Mentioned in SAL (#wikimedia-operations) [2019-04-05T07:34:16Z] <jijiki> Repooling thumbor1004 until we replace its memory - T215411

The server is out of warranty, can we get a replacement or use a spare replacement?

Dzahn added a comment.Apr 16 2019, 6:47 PM

The server is out of warranty, can we get a replacement or use a spare replacement?

Yes, per Robh:

So this has a memory error and is out of warranty.
This means we should look at decommissioning this host and ordering a replacement.

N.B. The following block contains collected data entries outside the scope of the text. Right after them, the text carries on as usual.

import Summits.RiemannHypothesis.RiemannHypothesis.Theorems.SemilocalNegCertSevenKinked1206
import HarnessLib

/-!
# Semi-local threshold of the `{∞,2,3,5,7}` form, negative side: `a*({2,3,5,7}) ≤ 603/500 = 1.206` from a KINKED (piecewise cubic) witness (part 2/3: the kernel facts piece 21 … piece 42)

Cell `rh-explicit` (HOME `run/shared/lean/pub/rh-explicit/`), seat cc-s2-4 gen8 (A4 SEMILOCAL-TABLE, kernel column; fifth instance of the
piecewise-witness layer `SemilocalPiecewise{Witness,Increment,IncrementSum,Cert}.lean` + `SemilocalArchDensityFar.lean`).  Honest framing: theorems
about the tree's `weilSemilocalThreshold S`; nothing here bears on RH.  The instance is split into THREE files (`…Kinked1206`, `…1206B`, `…1206Final`)
of 22–23 kernel facts each; no data is trusted: 67 kernel facts (`decide +kernel`).

WHY KINKED (numbers, `HOME/cc-s2-4/gen8/KNEE-NOTE.md`): at `b = 603/500 = 1.206 = a*(S) + 0.0065` (`S = {2,3,5,7}`, DATA `a* = 1.1995`) the
polynomial class of degree ≤ 13 is at the very start of its steep branch (`−7e-10` at 1.206; the tree's row is `61/50 = 1.22` at degree 9,
`SemilocalNegCertSeven.lean`, and a degree-13 row at `1.21` is held), whereas an odd PIECEWISE CUBIC with breakpoints at ALL SEVEN atom images
`|b − log n|`, `n = 3, 4, 5, 2, 7, 8, 9` (rounded to `14, 23, 52, 66, 95, 112, 127 /128`), gives `Re Q_S(G)/‖G‖² = −1.27·10⁻³` (form without the
polar credit).  Instance data: `N = 12` (atom table `atomsSeven`, `atomsEnclose_Seven`), 8 pieces of degree ≤ 3, 65 `t`-pieces, atoms
`2, 3, 4, 5, 7, 8, 9` in the pieces `27, 42, 50, 54, 60, 62, 63`; kernel margin `(rhs − lhs)/‖G‖² = 1.27·10⁻³`.
⇒ **`weilSemilocalThreshold {2,3,5,7} ≤ 603/500 = 1.206`** and for the class `2, 3, 5, 7 ∈ S ∌ 11`: `a*(S) ∈ [(log 5)/2, 1.206]`.  Folklore.
-/

set_option autoImplicit false
set_option linter.dupNamespace false  -- the mandated namespace repeats `RiemannHypothesis`
set_option Elab.async false  -- serialise the kernel facts: in parallel they exhaust the node's per-process heap (cc-s2-4 gen11, CC4-LEAN §16.10)

noncomputable section

open Complex Filter Set MeasureTheory Topology
open scoped Real

namespace Summit.RiemannHypothesis.RiemannHypothesis.Theorems.SemilocalPolyWitness

open MeasureTheory Set Finset Real
open Literature.NumberTheory.LFunctions
open Summit.RiemannHypothesis.RiemannHypothesis.Theorems.MotivicDoor
open Summit.RiemannHypothesis.RiemannHypothesis.Theorems.MotivicDoor.SemilocalThreshold
open Summit.RiemannHypothesis.RiemannHypothesis.Theorems.MotivicDoor.SemilocalMarkov
open LQ

set_option maxHeartbeats 0 in
/-- kernel fact: piece `21` of `certSevenKinked1206`. -/
theorem check_SevenKinked1206_piece21 : certSevenKinked1206.checkPiecePW 21 = true := by
  decide +kernel

set_option maxHeartbeats 0 in
/-- kernel fact: piece `22` of `certSevenKinked1206`. -/
theorem check_SevenKinked1206_piece22 : certSevenKinked1206.checkPiecePW 22 = true := by
  decide +kernel

set_option maxHeartbeats 0 in
/-- kernel fact: piece `23` of `certSevenKinked1206`. -/
theorem check_SevenKinked1206_piece23 : certSevenKinked1206.checkPiecePW 23 = true := by
  decide +kernel

set_option maxHeartbeats 0 in
/-- kernel fact: piece `24` of `certSevenKinked1206`. -/
theorem check_SevenKinked1206_piece24 : certSevenKinked1206.checkPiecePW 24 = true := by
  decide +kernel

set_option maxHeartbeats 0 in
/-- kernel fact: piece `25` of `certSevenKinked1206`. -/
theorem check_SevenKinked1206_piece25 : certSevenKinked1206.checkPiecePW 25 = true := by
  decide +kernel

set_option maxHeartbeats 0 in
/-- kernel fact: piece `26` of `certSevenKinked1206`. -/
theorem check_SevenKinked1206_piece26 : certSevenKinked1206.checkPiecePW 26 = true := by
  decide +kernel

set_option maxHeartbeats 0 in
/-- kernel fact: piece `27` of `certSevenKinked1206`. -/
theorem check_SevenKinked1206_piece27 : certSevenKinked1206.checkPiecePW 27 = true := by
  decide +kernel

set_option maxHeartbeats 0 in
/-- kernel fact: piece `28` of `certSevenKinked1206`. -/
theorem check_SevenKinked1206_piece28 : certSevenKinked1206.checkPiecePW 28 = true := by
  decide +kernel

set_option maxHeartbeats 0 in
/-- kernel fact: piece `29` of `certSevenKinked1206`. -/
theorem check_SevenKinked1206_piece29 : certSevenKinked1206.checkPiecePW 29 = true := by
  decide +kernel

set_option maxHeartbeats 0 in
/-- kernel fact: piece `30` of `certSevenKinked1206`. -/
theorem check_SevenKinked1206_piece30 : certSevenKinked1206.checkPiecePW 30 = true := by
  decide +kernel

set_option maxHeartbeats 0 in
/-- kernel fact: piece `31` of `certSevenKinked1206`. -/
theorem check_SevenKinked1206_piece31 : certSevenKinked1206.checkPiecePW 31 = true := by
  decide +kernel

set_option maxHeartbeats 0 in
/-- kernel fact: piece `32` of `certSevenKinked1206`. -/
theorem check_SevenKinked1206_piece32 : certSevenKinked1206.checkPiecePW 32 = true := by
  decide +kernel

set_option maxHeartbeats 0 in
/-- kernel fact: piece `33` of `certSevenKinked1206`. -/
theorem check_SevenKinked1206_piece33 : certSevenKinked1206.checkPiecePW 33 = true := by
  decide +kernel

set_option maxHeartbeats 0 in
/-- kernel fact: piece `34` of `certSevenKinked1206`. -/
theorem check_SevenKinked1206_piece34 : certSevenKinked1206.checkPiecePW 34 = true := by
  decide +kernel

set_option maxHeartbeats 0 in
/-- kernel fact: piece `35` of `certSevenKinked1206`. -/
theorem check_SevenKinked1206_piece35 : certSevenKinked1206.checkPiecePW 35 = true := by
  decide +kernel

set_option maxHeartbeats 0 in
/-- kernel fact: piece `36` of `certSevenKinked1206`. -/
theorem check_SevenKinked1206_piece36 : certSevenKinked1206.checkPiecePW 36 = true := by
  decide +kernel

set_option maxHeartbeats 0 in
/-- kernel fact: piece `37` of `certSevenKinked1206`. -/
theorem check_SevenKinked1206_piece37 : certSevenKinked1206.checkPiecePW 37 = true := by
  decide +kernel

set_option maxHeartbeats 0 in
/-- kernel fact: piece `38` of `certSevenKinked1206`. -/
theorem check_SevenKinked1206_piece38 : certSevenKinked1206.checkPiecePW 38 = true := by
  decide +kernel

set_option maxHeartbeats 0 in
/-- kernel fact: piece `39` of `certSevenKinked1206`. -/
theorem check_SevenKinked1206_piece39 : certSevenKinked1206.checkPiecePW 39 = true := by
  decide +kernel

set_option maxHeartbeats 0 in
/-- kernel fact: piece `40` of `certSevenKinked1206`. -/
theorem check_SevenKinked1206_piece40 : certSevenKinked1206.checkPiecePW 40 = true := by
  decide +kernel

set_option maxHeartbeats 0 in
/-- kernel fact: piece `41` of `certSevenKinked1206`. -/
theorem check_SevenKinked1206_piece41 : certSevenKinked1206.checkPiecePW 41 = true := by
  decide +kernel

set_option maxHeartbeats 0 in
/-- kernel fact: piece `42` of `certSevenKinked1206`. -/
theorem check_SevenKinked1206_piece42 : certSevenKinked1206.checkPiecePW 42 = true := by
  decide +kernel

end Summit.RiemannHypothesis.RiemannHypothesis.Theorems.SemilocalPolyWitness

end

RobH mentioned this in Unknown Object (Task).Apr 16 2019, 6:52 PM
RobH added a subtask: Unknown Object (Task).
jijiki moved this task from Backlog to Doing on the Thumbor board.Jun 18 2019, 9:52 PM
jijiki moved this task from Doing to Next up on the serviceops board.Jun 24 2019, 3:40 PM
wiki_willy renamed this task from thumbor1004 memory errors to (OoW) thumbor1004 memory errors.Jul 2 2019, 9:43 PM
jijiki moved this task from Next up to Backlog on the serviceops board.Jul 5 2019, 9:27 AM
Cmjohnson closed this task as Declined.Jul 11 2019, 11:35 PM

Declining the task since the server is out of warranty.